/-!
# The double-row slab insertion and the boundary-column fugacity: `i(ω) ≤ i(Ψ(ω,R)) ≤ i(ω) + 2·|R|`, and the weighted core

Topic `Literature/Probability/RandomPlanarGeometry` (continues `HexSAWBrickWallSlabFugacity.lean` — the partition
functions `HexBW.slabZ H n y = Ĉ_{H,n}(y,1)` of the armchair slabs `Slab_H = {0 ≤ x₀ ≤ H}` with a fugacity `y` per vertex
in the column `x₀ = 0`, growth rates `HexBW.slabMuY H y` — and `HexSAWBrickWallSlabInsertion.lean` — the double-row
insertion `HexBW.slabInsertion` of the door «HEX-ARMCHAIR-SLAB-SUBCRIT» (R100): (walk of `Slab_H`, admissible cut set
`R`) ↦ walk of `Slab_{H+1}` of length `n + Σ cost`, injective).  Source of the statement served: N. R. Beaton,
*J. Phys. A* 47 (2014) 075003, arXiv:1210.0274v3, §3.2, Proposition 9 (p. 15): "For `y > 0`, `μ_T(1,y) < μ_{T+1}(1,y)`"
("The proof is virtually identical to that of Proposition 7 in [BBdGDCG]" — qualitative); the lane proves it (next file)
by the insertion, whose effect on the surface weight is controlled HERE: every inserted cell of a cut lies in one of
the two fresh rows and in a column `≥` the column of its strand (`SlabInsertion.mem_block`), strands of one cut have
distinct columns (`crossTimes_col_inj`), so at most one strand per cut sits in the column `0` and it adds at most two
column-`0` cells.  This file is the armchair twin of `HexSAWBrickWallStripFugacityInsertion.lean`.

## What is proved (namespace `Literature.Probability.RandomPlanarGeometry.SAW.HexBW`)

* `SlabInsertion.countP_colZero_imageList` — `i(ω) ≤ i(Ψ(ω,R)) ≤ i(ω) + 2·|R|` for the image list;
* `leftVisits_slabInsertion` — the same for the pair `HexBW.slabInsertion H n p R`;
* **`slab_weighted_core`** — for `0 < x ≤ 1`, `y > 0`, `θ = min 1 (y²)`:
  `Ĉ_{H,n}(y) xⁿ (1 + θ x^{2H+4})^{⌊n/(2(H+1))⌋} ≤ Σ_{m ≤ (2H+5)n} Ĉ_{H+1,m}(y) x^m`.
-/

noncomputable section

open Finset Filter Topology Literature.Probability.LatticeModels Literature.Probability.Percolation SimpleGraph

namespace Literature.Probability.RandomPlanarGeometry.SAW.HexBW

namespace SlabInsertion

open StripInsertion (eq_mk)

variable {H n : ℕ} {ω : ℕ → Site 2} {y₀ : ℤ} {R : Finset ℤ}

/-! ### Row-zero cells of a block -/

/-- The test "the cell lies in the bottom row". [cite: BeatonBousquetMelouDeGierDuminilCopinGuttmann2014, §3.2 (arXiv v5 p. 11: vertices in the bottom line)] -/
def colZero (z : Site 2) : Bool := decide (z 0 = 0)

/-- Every block is its anchor followed by a rest. [cite: MadrasSlade1993, §8.2, Theorem 8.2.1 (8.2.13), p. 269 (statement; the insertion is the lane's proof)] -/
theorem block_eq_cons (H : ℕ) (y₀ : ℤ) (R : Finset ℤ) (ω : ℕ → Site 2) (n t : ℕ) :
    ∃ rest, block H y₀ R ω n t = vmap y₀ R (ω t) :: rest := by
  unfold block; split_ifs <;> exact ⟨_, rfl⟩

/-- A duplicate-free list of planar sites all in the column `0` and in two given rows has length `≤ 2`.
[cite: MadrasSlade1993, §8.2, Theorem 8.2.1 (8.2.13), p. 269] -/
theorem length_le_two_of_colZero {l : List (Site 2)} (hN : l.Nodup) {a : ℤ}
    (hrow : ∀ z ∈ l, a + 1 ≤ z 1 ∧ z 1 ≤ a + 2) (hcol : ∀ z ∈ l, z 0 = 0) : l.length ≤ 2 := by
  classical
  have hinj : Set.InjOn (fun z : Site 2 => z 1) {z | z ∈ l} := by
    intro z hz z' hz' h
    have h' : z 1 = z' 1 := h
    rw [eq_mk z, eq_mk z', h', hcol z hz, hcol z' hz']
  have hN' : (l.map fun z : Site 2 => z 1).Nodup := hN.map_on fun z hz z' hz' h => hinj hz hz' h
  have hsub : (l.map fun z : Site 2 => z 1).toFinset ⊆ Finset.Icc (a + 1) (a + 2) := by
    intro v hv
    rw [List.mem_toFinset, List.mem_map] at hv
    obtain ⟨z, hz, rfl⟩ := hv
    exact Finset.mem_Icc.2 (hrow z hz)
  have h := Finset.card_le_card hsub
  rw [List.toFinset_card_of_nodup hN', List.length_map, Int.card_Icc] at h
  have e : (a + 2 + 1 - (a + 1)).toNat = 2 := by omega
  omega

/-- **The column-`0` cells of a block**: the anchor contributes `[ω t ∈ column 0]`; the inserted cells contribute at
most `2`, and nothing unless the step is a crossing of a cut of `R` whose strand lies in the column `0`.
[cite: MadrasSlade1993, §8.2, Theorem 8.2.1 (8.2.13), p. 269 (statement; the insertion is the lane's proof)] -/
theorem countP_colZero_block (hW : SlabWalk H ω n) {t : ℕ} (ht : t < n) :
    ∃ k : ℕ, (block H y₀ R ω n t).countP colZero = (if ω t 0 = 0 then 1 else 0) + k ∧ k ≤ 2 ∧
      (k ≠ 0 → (ω t 1 ≠ ω (t + 1) 1 ∧ cutOf ω t ∈ R) ∧ ω t 0 = 0) := by
  classical
  obtain ⟨rest, hrest⟩ := block_eq_cons H y₀ R ω n t
  have hnd := nodup_block (H := H) y₀ R ω n t
  rw [hrest, List.nodup_cons] at hnd
  -- every cell of `rest` is an inserted cell of the cut `cutOf ω t ∈ R`, in a column `≥ ω t 0`
  have hrest_mem : ∀ z ∈ rest, (ω t 1 ≠ ω (t + 1) 1 ∧ cutOf ω t ∈ R ∧
      (rowMap y₀ R (cutOf ω t) + 1 ≤ z 1 ∧ z 1 ≤ rowMap y₀ R (cutOf ω t) + 2) ∧ ω t 0 ≤ z 0) := by
    intro z hz
    have hz' : z ∈ block H y₀ R ω n t := by rw [hrest]; exact List.mem_cons_of_mem _ hz
    rcases mem_block hz' with h | ⟨hne, hRc, hrow, hc1, -⟩
    · exact absurd (h ▸ hz) hnd.1
    · exact ⟨hne, hRc, hrow, hc1⟩
  refine ⟨rest.countP colZero, ?_, ?_, ?_⟩
  · rw [hrest, List.countP_cons]
    simp only [colZero, vmap_zero, decide_eq_true_eq]
    split_ifs <;> omega
  · rw [List.countP_eq_length_filter]
    refine length_le_two_of_colZero (hnd.2.filter _) (a := rowMap y₀ R (cutOf ω t))
      (fun z hz => (hrest_mem z (List.mem_of_mem_filter hz)).2.2.1) fun z hz => ?_
    have := (List.mem_filter.1 hz).2
    simpa [colZero] using this
  · intro hk
    obtain ⟨z, hz, hz0⟩ := List.countP_pos_iff.1 (Nat.pos_of_ne_zero hk)
    obtain ⟨hne, hRc, -, hc1⟩ := hrest_mem z hz
    have hz1 : z 0 = 0 := by simpa [colZero] using hz0
    have h0 := hW.col_nonneg t ht.le
    exact ⟨⟨hne, hRc⟩, by omega⟩

/-! ### Column-zero cells of the image list -/

/-- The column-`0` vertex count of `ω` on `[0, n]` as a sum of indicators. [cite: BeatonBousquetMelouDeGierDuminilCopinGuttmann2014, §3.2 (arXiv v5 p. 11)] -/
def visitsC0 (ω : ℕ → Site 2) (n : ℕ) : ℕ := ∑ t ∈ Finset.range (n + 1), if ω t 0 = 0 then 1 else 0

/-- A sum over a finite set of terms `≤ 2` of which at most one is nonzero is `≤ 2`. [folklore] -/
private theorem sum_le_two_of_unique {s : Finset ℕ} {f : ℕ → ℕ} (hle : ∀ t ∈ s, f t ≤ 2)
    (huniq : ∀ t ∈ s, ∀ t' ∈ s, f t ≠ 0 → f t' ≠ 0 → t = t') : ∑ t ∈ s, f t ≤ 2 := by
  classical
  by_cases h : ∃ t ∈ s, f t ≠ 0
  · obtain ⟨t₀, ht₀, hf⟩ := h
    rw [← Finset.add_sum_erase _ _ ht₀]
    have : ∑ t ∈ s.erase t₀, f t = 0 :=
      Finset.sum_eq_zero fun t ht => by
        by_contra hne
        exact (Finset.ne_of_mem_erase ht) (huniq t (Finset.mem_of_mem_erase ht) t₀ ht₀ hne hf)
    rw [this, add_zero]; exact hle t₀ ht₀
  · push Not at h
    rw [Finset.sum_eq_zero h]; omega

****************************************

- **What to do**
From the first line of the entries above to the line with "open StripInsertion (eq_mk)", please return every line exactly, keeping both ends.

- **Written solution**
/-!
# The double-row slab insertion and the boundary-column fugacity: `i(ω) ≤ i(Ψ(ω,R)) ≤ i(ω) + 2·|R|`, and the weighted core

Topic `Literature/Probability/RandomPlanarGeometry` (continues `HexSAWBrickWallSlabFugacity.lean` — the partition
functions `HexBW.slabZ H n y = Ĉ_{H,n}(y,1)` of the armchair slabs `Slab_H = {0 ≤ x₀ ≤ H}` with a fugacity `y` per vertex
in the column `x₀ = 0`, growth rates `HexBW.slabMuY H y` — and `HexSAWBrickWallSlabInsertion.lean` — the double-row
insertion `HexBW.slabInsertion` of the door «HEX-ARMCHAIR-SLAB-SUBCRIT» (R100): (walk of `Slab_H`, admissible cut set
`R`) ↦ walk of `Slab_{H+1}` of length `n + Σ cost`, injective).  Source of the statement served: N. R. Beaton,
*J. Phys. A* 47 (2014) 075003, arXiv:1210.0274v3, §3.2, Proposition 9 (p. 15): "For `y > 0`, `μ_T(1,y) < μ_{T+1}(1,y)`"
("The proof is virtually identical to that of Proposition 7 in [BBdGDCG]" — qualitative); the lane proves it (next file)
by the insertion, whose effect on the surface weight is controlled HERE: every inserted cell of a cut lies in one of
the two fresh rows and in a column `≥` the column of its strand (`SlabInsertion.mem_block`), strands of one cut have
distinct columns (`crossTimes_col_inj`), so at most one strand per cut sits in the column `0` and it adds at most two
column-`0` cells.  This file is the armchair twin of `HexSAWBrickWallStripFugacityInsertion.lean`.

## What is proved (namespace `Literature.Probability.RandomPlanarGeometry.SAW.HexBW`)

* `SlabInsertion.countP_colZero_imageList` — `i(ω) ≤ i(Ψ(ω,R)) ≤ i(ω) + 2·|R|` for the image list;
* `leftVisits_slabInsertion` — the same for the pair `HexBW.slabInsertion H n p R`;
* **`slab_weighted_core`** — for `0 < x ≤ 1`, `y > 0`, `θ = min 1 (y²)`:
  `Ĉ_{H,n}(y) xⁿ (1 + θ x^{2H+4})^{⌊n/(2(H+1))⌋} ≤ Σ_{m ≤ (2H+5)n} Ĉ_{H+1,m}(y) x^m`.
-/

noncomputable section

open Finset Filter Topology Literature.Probability.LatticeModels Literature.Probability.Percolation SimpleGraph

namespace Literature.Probability.RandomPlanarGeometry.SAW.HexBW

namespace SlabInsertion

open StripInsertion (eq_mk)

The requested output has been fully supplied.